◆ AIM OF THE EXERCISE:
For the entries below, the result should be an exact transcription of the lines from the one with "odd-twist-minimality binder REPLACED" up to and including the one with "K15a row of", and only those.

Collected data
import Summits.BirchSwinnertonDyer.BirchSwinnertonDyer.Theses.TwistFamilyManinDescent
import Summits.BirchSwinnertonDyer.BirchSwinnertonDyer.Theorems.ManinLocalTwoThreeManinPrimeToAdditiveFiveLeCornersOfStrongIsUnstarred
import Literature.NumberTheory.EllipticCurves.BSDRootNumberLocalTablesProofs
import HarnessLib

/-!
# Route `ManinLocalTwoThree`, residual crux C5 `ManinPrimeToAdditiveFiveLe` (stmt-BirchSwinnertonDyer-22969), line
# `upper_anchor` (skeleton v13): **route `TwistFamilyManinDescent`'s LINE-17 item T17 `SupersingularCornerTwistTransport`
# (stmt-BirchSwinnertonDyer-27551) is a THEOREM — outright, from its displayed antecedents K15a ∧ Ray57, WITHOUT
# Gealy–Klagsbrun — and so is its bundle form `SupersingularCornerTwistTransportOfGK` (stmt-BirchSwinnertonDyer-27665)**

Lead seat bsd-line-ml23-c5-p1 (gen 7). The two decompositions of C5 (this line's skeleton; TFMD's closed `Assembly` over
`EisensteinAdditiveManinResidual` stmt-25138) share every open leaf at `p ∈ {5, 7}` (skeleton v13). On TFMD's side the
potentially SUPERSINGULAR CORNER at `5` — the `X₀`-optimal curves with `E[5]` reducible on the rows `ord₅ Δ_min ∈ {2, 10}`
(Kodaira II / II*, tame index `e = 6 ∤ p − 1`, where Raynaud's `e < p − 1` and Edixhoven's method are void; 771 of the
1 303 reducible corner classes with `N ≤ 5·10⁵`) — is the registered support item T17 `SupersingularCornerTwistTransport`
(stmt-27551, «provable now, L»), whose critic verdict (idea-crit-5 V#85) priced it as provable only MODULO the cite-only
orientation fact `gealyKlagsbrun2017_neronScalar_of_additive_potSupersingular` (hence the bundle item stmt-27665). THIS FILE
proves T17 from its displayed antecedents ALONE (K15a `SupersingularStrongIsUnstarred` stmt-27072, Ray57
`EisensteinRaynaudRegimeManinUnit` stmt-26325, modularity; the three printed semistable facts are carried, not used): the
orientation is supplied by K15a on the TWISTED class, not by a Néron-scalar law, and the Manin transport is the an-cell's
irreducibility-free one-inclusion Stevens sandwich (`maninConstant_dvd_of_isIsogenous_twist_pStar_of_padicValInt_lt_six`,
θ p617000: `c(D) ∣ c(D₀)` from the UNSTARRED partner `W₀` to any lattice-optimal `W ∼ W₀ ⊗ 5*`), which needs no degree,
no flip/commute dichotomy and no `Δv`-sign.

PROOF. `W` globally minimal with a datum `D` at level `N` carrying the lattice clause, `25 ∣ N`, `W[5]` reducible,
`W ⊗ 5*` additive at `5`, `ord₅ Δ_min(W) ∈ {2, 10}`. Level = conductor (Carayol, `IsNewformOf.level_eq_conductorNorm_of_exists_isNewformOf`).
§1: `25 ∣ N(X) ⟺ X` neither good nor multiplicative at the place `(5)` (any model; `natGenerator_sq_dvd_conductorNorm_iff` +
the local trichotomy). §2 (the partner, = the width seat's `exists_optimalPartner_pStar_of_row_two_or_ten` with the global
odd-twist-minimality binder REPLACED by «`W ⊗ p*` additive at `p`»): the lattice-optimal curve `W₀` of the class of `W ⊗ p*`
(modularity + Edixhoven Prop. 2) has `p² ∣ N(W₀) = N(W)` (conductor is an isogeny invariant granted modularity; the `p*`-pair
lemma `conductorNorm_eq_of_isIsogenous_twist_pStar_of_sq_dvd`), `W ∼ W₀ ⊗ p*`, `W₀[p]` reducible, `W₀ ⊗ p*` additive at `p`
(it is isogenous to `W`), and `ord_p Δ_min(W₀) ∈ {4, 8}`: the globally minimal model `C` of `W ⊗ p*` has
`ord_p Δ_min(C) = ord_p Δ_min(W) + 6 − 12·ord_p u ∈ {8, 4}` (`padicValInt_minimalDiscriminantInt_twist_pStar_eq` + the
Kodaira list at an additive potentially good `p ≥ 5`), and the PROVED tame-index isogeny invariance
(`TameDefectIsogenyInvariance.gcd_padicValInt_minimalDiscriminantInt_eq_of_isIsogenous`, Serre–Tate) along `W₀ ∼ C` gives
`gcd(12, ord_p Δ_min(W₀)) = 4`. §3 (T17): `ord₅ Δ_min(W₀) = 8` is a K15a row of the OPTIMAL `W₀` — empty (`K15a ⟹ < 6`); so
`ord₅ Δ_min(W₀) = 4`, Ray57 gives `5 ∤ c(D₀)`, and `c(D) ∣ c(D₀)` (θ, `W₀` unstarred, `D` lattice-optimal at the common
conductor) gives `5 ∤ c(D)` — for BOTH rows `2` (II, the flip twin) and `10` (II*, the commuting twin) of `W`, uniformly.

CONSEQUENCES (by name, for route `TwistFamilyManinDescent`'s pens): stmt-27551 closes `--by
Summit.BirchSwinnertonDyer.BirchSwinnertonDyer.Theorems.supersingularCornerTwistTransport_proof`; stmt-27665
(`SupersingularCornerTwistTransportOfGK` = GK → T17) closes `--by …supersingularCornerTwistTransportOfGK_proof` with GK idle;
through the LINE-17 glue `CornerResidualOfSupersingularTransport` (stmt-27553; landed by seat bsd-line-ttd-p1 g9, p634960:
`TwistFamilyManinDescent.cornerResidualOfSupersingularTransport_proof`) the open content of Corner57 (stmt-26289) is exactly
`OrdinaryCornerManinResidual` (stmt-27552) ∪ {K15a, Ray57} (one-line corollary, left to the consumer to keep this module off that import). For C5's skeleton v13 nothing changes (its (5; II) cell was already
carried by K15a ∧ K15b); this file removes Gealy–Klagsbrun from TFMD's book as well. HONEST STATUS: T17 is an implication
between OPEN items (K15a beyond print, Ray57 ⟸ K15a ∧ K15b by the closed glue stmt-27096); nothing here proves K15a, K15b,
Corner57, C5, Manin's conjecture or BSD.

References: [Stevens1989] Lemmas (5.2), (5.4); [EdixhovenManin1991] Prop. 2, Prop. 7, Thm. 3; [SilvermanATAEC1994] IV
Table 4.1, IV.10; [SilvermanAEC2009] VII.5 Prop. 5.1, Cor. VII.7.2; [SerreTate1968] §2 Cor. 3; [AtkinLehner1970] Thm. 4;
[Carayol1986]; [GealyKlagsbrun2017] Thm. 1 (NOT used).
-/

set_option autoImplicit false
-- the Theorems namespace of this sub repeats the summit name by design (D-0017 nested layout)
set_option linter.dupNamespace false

◆ FINISHED EXERCISE:
odd-twist-minimality binder REPLACED by «`W ⊗ p*` additive at `p`»): the lattice-optimal curve `W₀` of the class of `W ⊗ p*`
(modularity + Edixhoven Prop. 2) has `p² ∣ N(W₀) = N(W)` (conductor is an isogeny invariant granted modularity; the `p*`-pair
lemma `conductorNorm_eq_of_isIsogenous_twist_pStar_of_sq_dvd`), `W ∼ W₀ ⊗ p*`, `W₀[p]` reducible, `W₀ ⊗ p*` additive at `p`
(it is isogenous to `W`), and `ord_p Δ_min(W₀) ∈ {4, 8}`: the globally minimal model `C` of `W ⊗ p*` has
`ord_p Δ_min(C) = ord_p Δ_min(W) + 6 − 12·ord_p u ∈ {8, 4}` (`padicValInt_minimalDiscriminantInt_twist_pStar_eq` + the
Kodaira list at an additive potentially good `p ≥ 5`), and the PROVED tame-index isogeny invariance
(`TameDefectIsogenyInvariance.gcd_padicValInt_minimalDiscriminantInt_eq_of_isIsogenous`, Serre–Tate) along `W₀ ∼ C` gives
`gcd(12, ord_p Δ_min(W₀)) = 4`. §3 (T17): `ord₅ Δ_min(W₀) = 8` is a K15a row of the OPTIMAL `W₀` — empty (`K15a ⟹ < 6`); so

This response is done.